Le ministre de la défense s’attaque à un tabou
Le ministre de la défense Samuel Schmid propose de discuter de la suppression du service militaire obligatoire.
Cela dans un contexte particulier: l’armée est sous pression en raison de coupes budgétaires et de critiques diverses. Le gouvernement devra se prononcer sur l’avenir de l’armée de milice.
Confronté à une vague de critiques, le ministre de la Défense, de la protection de la population et des sports (DPPS) sort de sa discrétion coutumière.
La presse dominicale a jeté le pavé dans la mare en rapportant des critiques en lien avec un rapport interne, qui analyse les structures et la conduite du Ministère de la défense. Des critiques que, selon certains, le ministre aurait tenté d’étouffer.

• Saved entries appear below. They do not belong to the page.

/-- **THE SINGLE-PLAQUETTE LARGE-FIELD TAIL OF LATTICE `SU(N)` YANG–MILLS ON BAŁABAN'S TORI, UNIFORMLY IN THE VOLUME.**  There is
`c = c(N) ∈ (0, 1]` such that for every `P : Params` (any dimension `d = P.d`, any size), every `β ≥ 1`, every `θ ≥ 0` and every
plaquette `p` of the finest torus `T^{(0)}`:
`(gibbsMeasure P β){U : θ ≤ |U(∂p) − 1|} ≤ 2·e^{8·P₂(d)}·(c^d)⁻¹·(√β)^{d(N²−1)}·exp(−βθ²/(2N))`, `P₂(d) = #{μ < ν}`.
The Peierls–chessboard bound of the host tree (`WilsonPlaquetteTail.measureReal_plaquette_mem_le`; reflection positivity +
Fröhlich–Israel–Lieb–Simon) with the link ball `{|u − 1| ≤ β^{−1/2}}` (Haar volume `≥ c·β^{−(N²−1)/2}`) and the comparisons (11)
`|U−1|² ≤ 2N(1 − Re tr U)`, `1 − Re tr U ≤ ½|U−1|²`.  NOT PRINTED as a probability statement; printed neighbours: the abelian
[Gross1983] Thm. 3.6 (shape `C(αβd)^{1/2}e^{−βc}`) and the per-plaquette factor `exp(−¼p(g)²)` of (71).
[cite: Balaban1985UV3, (11) p.258 and (71) p.273; FrohlichIsraelLiebSimon1978, Thm. 4.1] -/
theorem gibbsMeasure_real_dist1_ge_le :
    ∃ c : ℝ, 0 < c ∧ c ≤ 1 ∧ ∀ (P : Params) (β : ℝ), 1 ≤ β → ∀ (θ : ℝ), 0 ≤ θ → ∀ p : Plaq P 0,
      (gibbsMeasure P β).real {U : GaugeField P 0 (Matrix.specialUnitaryGroup (Fin N) ℂ) | θ ≤ dist1 (GaugeField.plaqHol U p)} ≤
        2 * Real.exp (8 * Fintype.card {q : Fin P.d × Fin P.d // q.1 < q.2}) * (c ^ P.d)⁻¹ *
          Real.sqrt β ^ (P.d * (N ^ 2 - 1)) * Real.exp (-(β * θ ^ 2 / (2 * N))) := by
  obtain ⟨c, hc, hc1, hball⟩ := HaarSmallBallClosedSubgroup.haar_ball_ge_specialUnitaryGroup (n := Fin N) one_pos
  refine ⟨c, hc, hc1, fun P β hβ θ hθ p => ?_⟩
  set ρ := fundamentalRep (Fin N) with hρdef
  have hρc : Continuous ρ := continuous_fundamentalRep (Fin N)
  have hNr : (0 : ℝ) < N := by exact_mod_cast Nat.pos_of_ne_zero (NeZero.ne N)
  have hβ0 : 0 < β := lt_of_lt_of_le one_pos hβ
  have hβN : 0 ≤ β / N := div_nonneg hβ0.le hNr.le
  -- the radius `r = β^{-1/2}` and the link ball
  set r : ℝ := (Real.sqrt β)⁻¹ with hr
  have hsβ : 0 < Real.sqrt β := Real.sqrt_pos.2 hβ0
  have hr0 : 0 < r := inv_pos.2 hsβ
  have hr1 : r ≤ 1 := by
    rw [hr]
    exact inv_le_one_of_one_le₀ (Real.one_le_sqrt.2 hβ)
  have hr2 : r ^ 2 = β⁻¹ := by rw [hr, inv_pow, Real.sq_sqrt hβ0.le]
  set B : Set (Matrix.specialUnitaryGroup (Fin N) ℂ) := {g | dist1 g ≤ r} with hB
  have hBm : MeasurableSet B := measurableSet_le RegularGaugeGroup.measurable_dist1 measurable_const
  -- Haar volume of the ball
  have hvol : c * r ^ (N ^ 2 - 1) ≤ (haarProbability (Matrix.specialUnitaryGroup (Fin N) ℂ)).real B := by
    have h := hball (haarProbability (Matrix.specialUnitaryGroup (Fin N) ℂ)) r hr0 hr1
    rw [Fintype.card_fin] at h
    have hset : {V : Matrix.specialUnitaryGroup (Fin N) ℂ | ‖(V : Matrix (Fin N) (Fin N) ℂ) - 1‖ ≤ r} = B := by
      ext V; rfl
    rw [hset] at h
    rw [measureReal_def]
    exact (ENNReal.ofReal_le_iff_le_toReal (measure_ne_top _ _)).1 h
  have hBpos : 0 < (haarProbability (Matrix.specialUnitaryGroup (Fin N) ℂ)).real B := lt_of_lt_of_le (mul_pos hc (pow_pos hr0 _)) hvol
  -- four-link energies on the ball: `≤ 8 N r²`
  have hBen : ∀ g₁ g₂ g₃ g₄ : Matrix.specialUnitaryGroup (Fin N) ℂ, g₁ ∈ B → g₂ ∈ B → g₃ ∈ B → g₄ ∈ B →
      (N : ℝ) - (ρ (g₁ * g₂ * g₃⁻¹ * g₄⁻¹)).trace.re ≤ 8 * N * r ^ 2 := by
    intro g₁ g₂ g₃ g₄ h₁ h₂ h₃ h₄
    simp only [hB, Set.mem_setOf_eq] at h₁ h₂ h₃ h₄
    set W := g₁ * g₂ * g₃⁻¹ * g₄⁻¹ with hW
    have hd : dist1 W ≤ 4 * r := by
      calc dist1 W ≤ dist1 (g₁ * g₂ * g₃⁻¹) + dist1 g₄⁻¹ := GaugeGroup.dist1_mul_le _ _
        _ ≤ dist1 (g₁ * g₂) + dist1 g₃⁻¹ + dist1 g₄⁻¹ := by
            have := GaugeGroup.dist1_mul_le (g₁ * g₂) g₃⁻¹; linarith
        _ ≤ dist1 g₁ + dist1 g₂ + dist1 g₃⁻¹ + dist1 g₄⁻¹ := by
            have := GaugeGroup.dist1_mul_le g₁ g₂; linarith
        _ = dist1 g₁ + dist1 g₂ + dist1 g₃ + dist1 g₄ := by rw [GaugeGroup.dist1_inv, GaugeGroup.dist1_inv]
        _ ≤ 4 * r := by linarith
    have hq := B10Eq5RegularAction.one_sub_reTr_le_specialUnitaryGroup W
    have hd0 : 0 ≤ dist1 W := GaugeGroup.dist1_nonneg W
    rw [energy_eq]
    have hsq : dist1 W ^ 2 ≤ (4 * r) ^ 2 := pow_le_pow_left₀ hd0 hd 2
    nlinarith
  -- the large-field event: energy `≥ θ²/2`
  set E : Set (Matrix.specialUnitaryGroup (Fin N) ℂ) := {g | θ ≤ dist1 g} with hE
  have hEm : MeasurableSet E := measurableSet_le measurable_const RegularGaugeGroup.measurable_dist1
  have hEconj : ∀ g h : Matrix.specialUnitaryGroup (Fin N) ℂ, h * g * h⁻¹ ∈ E ↔ g ∈ E := fun g h => by
    simp only [hE, Set.mem_setOf_eq, GaugeGroup.dist1_conj]
  have hEinv : ∀ g : Matrix.specialUnitaryGroup (Fin N) ℂ, g⁻¹ ∈ E ↔ g ∈ E := fun g => by
    simp only [hE, Set.mem_setOf_eq, GaugeGroup.dist1_inv]
  have hEen : ∀ g ∈ E, θ ^ 2 / 2 ≤ (N : ℝ) - (ρ g).trace.re := by
    intro g hg
    simp only [hE, Set.mem_setOf_eq] at hg
    rw [energy_eq]
    have h1 := B10Eq71TorusLocal.dist1_sq_le_specialUnitaryGroup g
    have h2 : θ ^ 2 ≤ dist1 g ^ 2 := pow_le_pow_left₀ hθ hg 2
    linarith
  -- the host-tree bound at `β/N`
  have hmain := WilsonPlaquetteTail.measureReal_plaquette_mem_le (d := P.d) (L := P.sitesPerDir 0) ρ
    (even_sitesPerDir P 0) hρc trace_re_le hβN hEm hEconj hEinv hEen hBm hBpos hBen p.src (ne_of_lt p.hμν)
  have hSm : MeasurableSet {U : GaugeField P 0 (Matrix.specialUnitaryGroup (Fin N) ℂ) | θ ≤ dist1 (GaugeField.plaqHol U p)} :=
    measurableSet_le measurable_const (RegularGaugeGroup.measurable_dist1.comp (measurable_plaqHol p))
  have hpre : (ofConfig (P := P) (j := 0)) ⁻¹' {U : GaugeField P 0 (Matrix.specialUnitaryGroup (Fin N) ℂ) | θ ≤ dist1 (GaugeField.plaqHol U p)} =
      {V : GaugeConfig P.d (P.sitesPerDir 0) (Matrix.specialUnitaryGroup (Fin N) ℂ) | plaquetteHolonomy V p.src p.μ p.ν ∈ E} :=
    preimage_plaq_event P p E
  rw [gibbsMeasure_real_eq_wilsonMeasure_real P (by linarith) hSm, hpre]
  refine hmain.trans ?_
  -- arithmetic: `(β/N)(θ²/2) = βθ²/(2N)`, `(β/N)(8Nr²) = 8`, `Haar(B)^d ≥ (c r^{N²-1})^d`
  have e1 : β / N * (θ ^ 2 / 2) = β * θ ^ 2 / (2 * N) := by field_simp
  have e2 : β / N * (8 * N * r ^ 2) = 8 := by rw [hr2]; field_simp
  rw [e1, e2]
  set X := Real.exp (-(β * θ ^ 2 / (2 * N))) with hX
  have hX0 : 0 < X := Real.exp_pos _
  have hX1 : X ≤ 1 := by
    rw [hX, Real.exp_le_one_iff]
    have : 0 ≤ β * θ ^ 2 / (2 * N) := by positivity
    linarith
  set Y := Real.exp (8 * (Fintype.card {q : Fin P.d × Fin P.d // q.1 < q.2} : ℝ)) with hY
  have hY0 : 0 < Y := Real.exp_pos _
  -- `Haar(B)^d ≥ c^d (√β)^{-d(N²-1)}`
  have hcr : 0 < c * r ^ (N ^ 2 - 1) := mul_pos hc (pow_pos hr0 _)
  have hvol_d : (c * r ^ (N ^ 2 - 1)) ^ P.d ≤ (haarProbability (Matrix.specialUnitaryGroup (Fin N) ℂ)).real B ^ P.d :=
    pow_le_pow_left₀ hcr.le hvol _
  have hinv : ((haarProbability (Matrix.specialUnitaryGroup (Fin N) ℂ)).real B ^ P.d)⁻¹ ≤ ((c * r ^ (N ^ 2 - 1)) ^ P.d)⁻¹ :=
    inv_anti₀ (pow_pos hcr _) hvol_d
  have hrpow : ((c * r ^ (N ^ 2 - 1)) ^ P.d)⁻¹ = (c ^ P.d)⁻¹ * Real.sqrt β ^ (P.d * (N ^ 2 - 1)) := by
    rw [hr, mul_pow, ← pow_mul, inv_pow, mul_inv, inv_inv, mul_comm (N ^ 2 - 1) P.d]
  calc (1 + X) * X * Y / (haarProbability (Matrix.specialUnitaryGroup (Fin N) ℂ)).real B ^ P.d
      = (1 + X) * X * Y * ((haarProbability (Matrix.specialUnitaryGroup (Fin N) ℂ)).real B ^ P.d)⁻¹ := by rw [div_eq_mul_inv]
    _ ≤ 2 * X * Y * ((c * r ^ (N ^ 2 - 1)) ^ P.d)⁻¹ := by
        have h12 : (1 + X) * X * Y ≤ 2 * X * Y := by nlinarith [mul_pos hX0 hY0]
        exact mul_le_mul h12 hinv (inv_nonneg.2 (pow_nonneg hBpos.le _)) (by positivity)
    _ = 2 * Y * (c ^ P.d)⁻¹ * Real.sqrt β ^ (P.d * (N ^ 2 - 1)) * X := by rw [hrpow]; ring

Lundi, Samuel Schmid a convoqué la presse pour justifier sa façon de diriger son département. Il estime que l’introduction d’Armée XXI suscite des «réactions» et des «frictions» bien naturelles, puisque la réforme de l’armée a été introduite au début de l’année seulement.
Armée de milice ou professionnelle?
Et voilà que mardi soir, sur les ondes de la radio suisse alémanique, Samuel Schmid a repris l’initiative en déclarant qu’il avait l’intention d’ouvrir la discussion au sein du gouvernement sur la suppression du service militaire obligatoire.
Le ministre cherche-t-il à détourner l’attention des critiques dont il est l’objet? Difficile de l’affirmer avec certitude. Quoi qu’il en soit, c’est un véritable tabou qui est ainsi remis en question, aussi vieux que l’armée suisse elle-même.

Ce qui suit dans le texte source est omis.